**Task goal**:
Copy verbatim the block of lines in the entries below whose first line contains "(∀ w : HexVertex, w" and whose last line contains "constructor". Leave out all other lines.

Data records
----
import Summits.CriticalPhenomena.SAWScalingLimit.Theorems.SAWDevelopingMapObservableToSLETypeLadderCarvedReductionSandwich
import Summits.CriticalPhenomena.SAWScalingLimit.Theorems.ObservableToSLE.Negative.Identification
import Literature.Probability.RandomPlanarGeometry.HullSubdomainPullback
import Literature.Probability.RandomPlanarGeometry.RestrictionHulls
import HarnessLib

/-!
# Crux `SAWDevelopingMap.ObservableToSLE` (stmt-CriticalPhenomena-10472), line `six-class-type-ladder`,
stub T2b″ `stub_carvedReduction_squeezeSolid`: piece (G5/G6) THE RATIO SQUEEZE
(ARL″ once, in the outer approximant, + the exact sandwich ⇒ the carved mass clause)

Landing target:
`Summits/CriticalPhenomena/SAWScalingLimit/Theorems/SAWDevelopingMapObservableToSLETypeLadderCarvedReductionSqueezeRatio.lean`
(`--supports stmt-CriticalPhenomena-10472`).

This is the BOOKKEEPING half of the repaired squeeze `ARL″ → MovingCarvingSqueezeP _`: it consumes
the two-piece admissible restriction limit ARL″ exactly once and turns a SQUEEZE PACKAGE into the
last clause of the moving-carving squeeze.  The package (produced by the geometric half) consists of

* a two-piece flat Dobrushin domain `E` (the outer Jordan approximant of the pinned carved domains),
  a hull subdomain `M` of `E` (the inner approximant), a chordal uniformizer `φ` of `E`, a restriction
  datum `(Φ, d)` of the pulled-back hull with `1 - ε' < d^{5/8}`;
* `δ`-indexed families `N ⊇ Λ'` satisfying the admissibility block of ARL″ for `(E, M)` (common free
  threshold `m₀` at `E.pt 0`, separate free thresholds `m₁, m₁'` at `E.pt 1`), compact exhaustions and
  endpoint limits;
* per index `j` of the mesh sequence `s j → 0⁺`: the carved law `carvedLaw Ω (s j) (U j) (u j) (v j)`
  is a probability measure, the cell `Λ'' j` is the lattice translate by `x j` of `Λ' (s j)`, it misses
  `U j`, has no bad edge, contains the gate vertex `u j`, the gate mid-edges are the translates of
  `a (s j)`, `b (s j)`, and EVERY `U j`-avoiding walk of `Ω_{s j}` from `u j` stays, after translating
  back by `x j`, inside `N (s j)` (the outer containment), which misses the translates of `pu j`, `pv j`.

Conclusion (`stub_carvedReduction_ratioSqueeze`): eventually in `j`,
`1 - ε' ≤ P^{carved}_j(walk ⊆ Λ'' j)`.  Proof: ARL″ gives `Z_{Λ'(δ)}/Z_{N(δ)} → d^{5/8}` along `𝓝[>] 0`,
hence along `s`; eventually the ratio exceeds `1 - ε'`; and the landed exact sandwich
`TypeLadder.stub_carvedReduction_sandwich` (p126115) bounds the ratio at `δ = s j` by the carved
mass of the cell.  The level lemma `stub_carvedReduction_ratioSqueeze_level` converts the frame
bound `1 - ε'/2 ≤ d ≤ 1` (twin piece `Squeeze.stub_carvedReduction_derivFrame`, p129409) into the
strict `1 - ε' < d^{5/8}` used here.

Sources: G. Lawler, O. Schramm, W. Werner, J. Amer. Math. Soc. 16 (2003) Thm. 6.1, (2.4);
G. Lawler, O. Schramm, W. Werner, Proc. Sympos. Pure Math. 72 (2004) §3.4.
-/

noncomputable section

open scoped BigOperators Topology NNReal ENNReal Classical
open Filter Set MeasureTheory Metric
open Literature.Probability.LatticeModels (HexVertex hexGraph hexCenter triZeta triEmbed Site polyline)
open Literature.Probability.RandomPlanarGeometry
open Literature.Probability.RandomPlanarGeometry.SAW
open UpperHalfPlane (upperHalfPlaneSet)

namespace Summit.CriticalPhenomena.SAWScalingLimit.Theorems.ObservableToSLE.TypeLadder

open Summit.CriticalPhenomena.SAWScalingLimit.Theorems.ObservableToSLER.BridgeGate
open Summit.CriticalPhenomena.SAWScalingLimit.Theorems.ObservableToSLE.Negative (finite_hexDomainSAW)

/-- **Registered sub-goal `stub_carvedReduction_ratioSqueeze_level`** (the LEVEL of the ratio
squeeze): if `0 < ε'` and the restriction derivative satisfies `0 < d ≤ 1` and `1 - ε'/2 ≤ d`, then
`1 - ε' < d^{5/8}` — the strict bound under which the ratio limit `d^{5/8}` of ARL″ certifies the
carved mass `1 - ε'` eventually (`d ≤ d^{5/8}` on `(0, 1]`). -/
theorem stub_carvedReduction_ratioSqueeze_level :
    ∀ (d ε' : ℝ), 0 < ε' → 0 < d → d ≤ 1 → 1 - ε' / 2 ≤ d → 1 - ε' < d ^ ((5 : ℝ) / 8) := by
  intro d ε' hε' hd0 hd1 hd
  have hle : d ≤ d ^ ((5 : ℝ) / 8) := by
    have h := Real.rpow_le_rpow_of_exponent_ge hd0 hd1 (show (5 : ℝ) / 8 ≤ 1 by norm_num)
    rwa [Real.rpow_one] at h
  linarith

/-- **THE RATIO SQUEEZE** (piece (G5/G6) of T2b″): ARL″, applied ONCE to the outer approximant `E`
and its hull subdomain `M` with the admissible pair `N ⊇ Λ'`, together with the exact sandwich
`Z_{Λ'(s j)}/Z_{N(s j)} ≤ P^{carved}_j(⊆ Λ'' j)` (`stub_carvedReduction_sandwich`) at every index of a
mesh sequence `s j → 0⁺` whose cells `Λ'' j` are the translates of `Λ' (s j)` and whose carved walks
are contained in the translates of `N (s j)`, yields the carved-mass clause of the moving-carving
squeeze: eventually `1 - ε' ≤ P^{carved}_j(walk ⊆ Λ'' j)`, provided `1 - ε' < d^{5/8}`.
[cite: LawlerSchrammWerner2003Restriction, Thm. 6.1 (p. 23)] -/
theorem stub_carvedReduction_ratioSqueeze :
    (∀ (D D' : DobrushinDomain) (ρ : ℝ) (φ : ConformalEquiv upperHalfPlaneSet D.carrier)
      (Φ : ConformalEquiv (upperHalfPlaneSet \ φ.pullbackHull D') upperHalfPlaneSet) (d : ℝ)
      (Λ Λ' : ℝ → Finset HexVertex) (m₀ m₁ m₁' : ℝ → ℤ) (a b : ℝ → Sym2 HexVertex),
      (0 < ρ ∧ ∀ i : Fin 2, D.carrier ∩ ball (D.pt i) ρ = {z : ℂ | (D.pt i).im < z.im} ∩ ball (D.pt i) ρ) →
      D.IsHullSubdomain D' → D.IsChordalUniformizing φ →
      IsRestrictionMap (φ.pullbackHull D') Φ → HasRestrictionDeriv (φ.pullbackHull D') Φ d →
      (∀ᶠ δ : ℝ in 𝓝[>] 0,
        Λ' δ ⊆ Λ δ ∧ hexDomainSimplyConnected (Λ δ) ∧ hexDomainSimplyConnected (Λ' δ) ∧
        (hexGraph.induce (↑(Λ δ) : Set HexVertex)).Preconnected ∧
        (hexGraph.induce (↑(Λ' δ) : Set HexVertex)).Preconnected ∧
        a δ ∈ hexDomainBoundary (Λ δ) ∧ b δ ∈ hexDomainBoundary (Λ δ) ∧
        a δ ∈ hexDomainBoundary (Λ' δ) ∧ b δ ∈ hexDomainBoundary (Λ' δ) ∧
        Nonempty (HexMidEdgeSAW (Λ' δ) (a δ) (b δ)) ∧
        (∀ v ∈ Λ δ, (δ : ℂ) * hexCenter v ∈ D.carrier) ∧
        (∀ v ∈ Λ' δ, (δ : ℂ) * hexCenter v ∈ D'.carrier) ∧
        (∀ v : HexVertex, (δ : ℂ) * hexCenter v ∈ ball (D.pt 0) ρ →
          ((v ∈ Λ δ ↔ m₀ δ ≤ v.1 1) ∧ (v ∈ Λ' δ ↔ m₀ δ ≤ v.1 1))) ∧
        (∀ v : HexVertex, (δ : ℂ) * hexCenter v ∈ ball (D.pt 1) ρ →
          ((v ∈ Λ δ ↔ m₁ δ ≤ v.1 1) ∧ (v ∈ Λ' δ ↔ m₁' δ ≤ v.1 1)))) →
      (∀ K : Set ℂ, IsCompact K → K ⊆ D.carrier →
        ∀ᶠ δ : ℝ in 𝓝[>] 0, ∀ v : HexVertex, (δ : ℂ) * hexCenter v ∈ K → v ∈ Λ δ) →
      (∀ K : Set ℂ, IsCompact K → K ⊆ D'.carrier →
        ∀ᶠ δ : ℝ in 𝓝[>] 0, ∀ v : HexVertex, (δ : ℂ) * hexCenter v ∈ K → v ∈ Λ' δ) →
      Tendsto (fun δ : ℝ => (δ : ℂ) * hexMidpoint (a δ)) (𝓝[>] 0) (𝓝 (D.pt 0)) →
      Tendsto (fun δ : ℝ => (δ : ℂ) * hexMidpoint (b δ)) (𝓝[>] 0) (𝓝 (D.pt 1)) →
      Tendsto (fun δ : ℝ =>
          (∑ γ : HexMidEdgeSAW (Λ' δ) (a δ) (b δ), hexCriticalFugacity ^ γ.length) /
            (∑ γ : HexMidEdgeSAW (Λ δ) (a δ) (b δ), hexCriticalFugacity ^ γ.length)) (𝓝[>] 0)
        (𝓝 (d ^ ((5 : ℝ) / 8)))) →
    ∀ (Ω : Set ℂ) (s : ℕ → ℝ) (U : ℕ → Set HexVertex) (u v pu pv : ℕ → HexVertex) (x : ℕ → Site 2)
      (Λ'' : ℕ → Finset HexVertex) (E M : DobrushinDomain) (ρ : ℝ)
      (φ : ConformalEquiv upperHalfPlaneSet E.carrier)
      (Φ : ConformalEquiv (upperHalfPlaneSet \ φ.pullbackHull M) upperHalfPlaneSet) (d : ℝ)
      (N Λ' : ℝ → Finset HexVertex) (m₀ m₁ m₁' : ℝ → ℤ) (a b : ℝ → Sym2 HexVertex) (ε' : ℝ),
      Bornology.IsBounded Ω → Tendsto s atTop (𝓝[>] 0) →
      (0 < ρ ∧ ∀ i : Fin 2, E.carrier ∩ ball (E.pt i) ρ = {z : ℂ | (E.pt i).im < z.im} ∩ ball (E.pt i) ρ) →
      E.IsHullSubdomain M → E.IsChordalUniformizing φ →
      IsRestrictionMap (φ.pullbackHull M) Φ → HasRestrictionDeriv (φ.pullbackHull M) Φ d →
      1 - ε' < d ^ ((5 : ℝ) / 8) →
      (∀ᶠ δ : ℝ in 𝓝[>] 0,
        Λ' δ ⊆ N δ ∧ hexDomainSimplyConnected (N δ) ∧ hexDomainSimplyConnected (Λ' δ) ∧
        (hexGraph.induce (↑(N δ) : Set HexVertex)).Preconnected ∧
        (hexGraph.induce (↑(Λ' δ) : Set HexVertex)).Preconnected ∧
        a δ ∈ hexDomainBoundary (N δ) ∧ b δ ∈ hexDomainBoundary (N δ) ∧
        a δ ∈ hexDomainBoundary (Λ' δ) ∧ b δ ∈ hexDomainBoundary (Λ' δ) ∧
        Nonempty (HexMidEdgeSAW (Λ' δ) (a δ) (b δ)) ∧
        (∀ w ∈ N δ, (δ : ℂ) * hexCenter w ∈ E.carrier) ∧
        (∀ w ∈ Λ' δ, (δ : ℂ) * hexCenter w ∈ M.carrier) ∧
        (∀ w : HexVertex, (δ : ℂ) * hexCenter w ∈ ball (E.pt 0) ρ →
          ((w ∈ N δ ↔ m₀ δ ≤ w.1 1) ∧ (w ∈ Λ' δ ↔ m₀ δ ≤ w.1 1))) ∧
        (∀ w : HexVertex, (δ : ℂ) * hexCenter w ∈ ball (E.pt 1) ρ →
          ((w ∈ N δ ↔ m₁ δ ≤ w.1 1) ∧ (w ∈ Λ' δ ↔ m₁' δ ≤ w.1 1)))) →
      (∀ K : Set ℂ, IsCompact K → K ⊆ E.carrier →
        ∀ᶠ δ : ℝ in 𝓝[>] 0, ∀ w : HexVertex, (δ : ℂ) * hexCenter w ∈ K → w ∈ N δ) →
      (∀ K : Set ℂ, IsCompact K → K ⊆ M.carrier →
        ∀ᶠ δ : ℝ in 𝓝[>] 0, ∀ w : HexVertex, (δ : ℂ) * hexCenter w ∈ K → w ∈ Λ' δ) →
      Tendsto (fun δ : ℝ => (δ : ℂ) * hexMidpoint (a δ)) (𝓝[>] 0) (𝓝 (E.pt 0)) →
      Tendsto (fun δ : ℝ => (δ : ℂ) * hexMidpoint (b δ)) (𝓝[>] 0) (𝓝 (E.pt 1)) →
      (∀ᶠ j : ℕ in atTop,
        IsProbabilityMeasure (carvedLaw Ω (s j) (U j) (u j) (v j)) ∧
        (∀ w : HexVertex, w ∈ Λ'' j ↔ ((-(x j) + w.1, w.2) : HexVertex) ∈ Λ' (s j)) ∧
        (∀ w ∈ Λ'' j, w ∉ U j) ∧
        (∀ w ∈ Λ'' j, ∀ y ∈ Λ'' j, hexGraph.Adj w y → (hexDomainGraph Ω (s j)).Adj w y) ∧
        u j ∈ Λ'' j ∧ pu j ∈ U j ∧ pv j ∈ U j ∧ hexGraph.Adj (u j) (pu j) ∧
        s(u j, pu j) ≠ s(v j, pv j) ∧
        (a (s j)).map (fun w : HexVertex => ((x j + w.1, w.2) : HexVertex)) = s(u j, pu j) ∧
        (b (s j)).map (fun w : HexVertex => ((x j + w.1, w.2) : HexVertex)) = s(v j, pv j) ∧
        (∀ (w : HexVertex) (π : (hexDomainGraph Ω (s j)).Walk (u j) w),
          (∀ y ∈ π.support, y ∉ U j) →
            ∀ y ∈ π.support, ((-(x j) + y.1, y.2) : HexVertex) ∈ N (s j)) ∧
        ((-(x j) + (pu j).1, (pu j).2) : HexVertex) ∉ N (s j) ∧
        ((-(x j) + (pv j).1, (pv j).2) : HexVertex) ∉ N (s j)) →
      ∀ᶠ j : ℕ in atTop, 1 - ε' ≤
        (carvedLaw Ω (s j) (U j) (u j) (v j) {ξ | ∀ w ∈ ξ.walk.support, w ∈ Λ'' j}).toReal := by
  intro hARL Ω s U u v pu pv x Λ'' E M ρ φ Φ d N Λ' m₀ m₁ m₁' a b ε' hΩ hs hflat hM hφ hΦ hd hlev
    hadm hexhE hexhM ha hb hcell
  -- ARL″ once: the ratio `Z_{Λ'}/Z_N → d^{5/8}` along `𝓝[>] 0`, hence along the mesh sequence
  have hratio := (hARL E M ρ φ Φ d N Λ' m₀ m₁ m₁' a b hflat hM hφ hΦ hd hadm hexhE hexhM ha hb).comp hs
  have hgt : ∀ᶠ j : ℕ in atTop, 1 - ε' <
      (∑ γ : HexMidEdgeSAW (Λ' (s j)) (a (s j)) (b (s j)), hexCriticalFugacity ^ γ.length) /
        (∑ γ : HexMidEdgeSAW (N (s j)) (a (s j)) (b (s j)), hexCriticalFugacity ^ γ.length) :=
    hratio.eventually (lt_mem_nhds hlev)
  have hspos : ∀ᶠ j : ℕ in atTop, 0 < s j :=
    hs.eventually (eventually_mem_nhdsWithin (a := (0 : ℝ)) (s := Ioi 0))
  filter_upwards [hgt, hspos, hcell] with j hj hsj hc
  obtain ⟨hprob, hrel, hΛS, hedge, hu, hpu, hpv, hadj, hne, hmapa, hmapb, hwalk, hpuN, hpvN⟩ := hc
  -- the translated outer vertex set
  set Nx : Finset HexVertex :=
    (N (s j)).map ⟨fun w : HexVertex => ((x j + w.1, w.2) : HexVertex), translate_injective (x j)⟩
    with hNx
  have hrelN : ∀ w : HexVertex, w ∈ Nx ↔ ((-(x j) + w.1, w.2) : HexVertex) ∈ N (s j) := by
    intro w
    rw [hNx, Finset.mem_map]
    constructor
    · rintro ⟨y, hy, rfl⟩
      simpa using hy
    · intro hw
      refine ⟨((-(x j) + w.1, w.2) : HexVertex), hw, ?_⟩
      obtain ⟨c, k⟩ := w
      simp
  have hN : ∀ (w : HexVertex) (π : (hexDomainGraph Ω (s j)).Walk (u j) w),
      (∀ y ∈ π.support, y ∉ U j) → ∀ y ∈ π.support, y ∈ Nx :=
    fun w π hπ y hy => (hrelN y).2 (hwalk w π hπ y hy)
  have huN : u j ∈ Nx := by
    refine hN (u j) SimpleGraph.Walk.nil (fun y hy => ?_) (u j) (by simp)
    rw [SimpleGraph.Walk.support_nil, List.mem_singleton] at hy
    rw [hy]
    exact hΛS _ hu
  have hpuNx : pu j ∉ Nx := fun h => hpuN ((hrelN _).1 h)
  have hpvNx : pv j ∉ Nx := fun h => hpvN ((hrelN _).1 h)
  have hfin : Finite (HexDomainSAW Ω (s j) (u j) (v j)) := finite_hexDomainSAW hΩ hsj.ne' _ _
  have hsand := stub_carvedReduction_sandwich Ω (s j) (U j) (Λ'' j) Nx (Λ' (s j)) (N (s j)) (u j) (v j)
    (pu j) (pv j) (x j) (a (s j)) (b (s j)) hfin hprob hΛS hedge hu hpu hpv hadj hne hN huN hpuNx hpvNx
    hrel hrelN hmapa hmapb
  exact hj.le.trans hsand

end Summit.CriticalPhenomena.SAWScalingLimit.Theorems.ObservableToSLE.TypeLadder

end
----
**Solution for this problem**:
        (∀ w : HexVertex, w ∈ Λ'' j ↔ ((-(x j) + w.1, w.2) : HexVertex) ∈ Λ' (s j)) ∧
        (∀ w ∈ Λ'' j, w ∉ U j) ∧
        (∀ w ∈ Λ'' j, ∀ y ∈ Λ'' j, hexGraph.Adj w y → (hexDomainGraph Ω (s j)).Adj w y) ∧
        u j ∈ Λ'' j ∧ pu j ∈ U j ∧ pv j ∈ U j ∧ hexGraph.Adj (u j) (pu j) ∧
        s(u j, pu j) ≠ s(v j, pv j) ∧
        (a (s j)).map (fun w : HexVertex => ((x j + w.1, w.2) : HexVertex)) = s(u j, pu j) ∧
        (b (s j)).map (fun w : HexVertex => ((x j + w.1, w.2) : HexVertex)) = s(v j, pv j) ∧
        (∀ (w : HexVertex) (π : (hexDomainGraph Ω (s j)).Walk (u j) w),
          (∀ y ∈ π.support, y ∉ U j) →
            ∀ y ∈ π.support, ((-(x j) + y.1, y.2) : HexVertex) ∈ N (s j)) ∧
        ((-(x j) + (pu j).1, (pu j).2) : HexVertex) ∉ N (s j) ∧
        ((-(x j) + (pv j).1, (pv j).2) : HexVertex) ∉ N (s j)) →
      ∀ᶠ j : ℕ in atTop, 1 - ε' ≤
        (carvedLaw Ω (s j) (U j) (u j) (v j) {ξ | ∀ w ∈ ξ.walk.support, w ∈ Λ'' j}).toReal := by
  intro hARL Ω s U u v pu pv x Λ'' E M ρ φ Φ d N Λ' m₀ m₁ m₁' a b ε' hΩ hs hflat hM hφ hΦ hd hlev
    hadm hexhE hexhM ha hb hcell
  -- ARL″ once: the ratio `Z_{Λ'}/Z_N → d^{5/8}` along `𝓝[>] 0`, hence along the mesh sequence
  have hratio := (hARL E M ρ φ Φ d N Λ' m₀ m₁ m₁' a b hflat hM hφ hΦ hd hadm hexhE hexhM ha hb).comp hs
  have hgt : ∀ᶠ j : ℕ in atTop, 1 - ε' <
      (∑ γ : HexMidEdgeSAW (Λ' (s j)) (a (s j)) (b (s j)), hexCriticalFugacity ^ γ.length) /
        (∑ γ : HexMidEdgeSAW (N (s j)) (a (s j)) (b (s j)), hexCriticalFugacity ^ γ.length) :=
    hratio.eventually (lt_mem_nhds hlev)
  have hspos : ∀ᶠ j : ℕ in atTop, 0 < s j :=
    hs.eventually (eventually_mem_nhdsWithin (a := (0 : ℝ)) (s := Ioi 0))
  filter_upwards [hgt, hspos, hcell] with j hj hsj hc
  obtain ⟨hprob, hrel, hΛS, hedge, hu, hpu, hpv, hadj, hne, hmapa, hmapb, hwalk, hpuN, hpvN⟩ := hc
  -- the translated outer vertex set
  set Nx : Finset HexVertex :=
    (N (s j)).map ⟨fun w : HexVertex => ((x j + w.1, w.2) : HexVertex), translate_injective (x j)⟩
    with hNx
  have hrelN : ∀ w : HexVertex, w ∈ Nx ↔ ((-(x j) + w.1, w.2) : HexVertex) ∈ N (s j) := by
    intro w
    rw [hNx, Finset.mem_map]
    constructor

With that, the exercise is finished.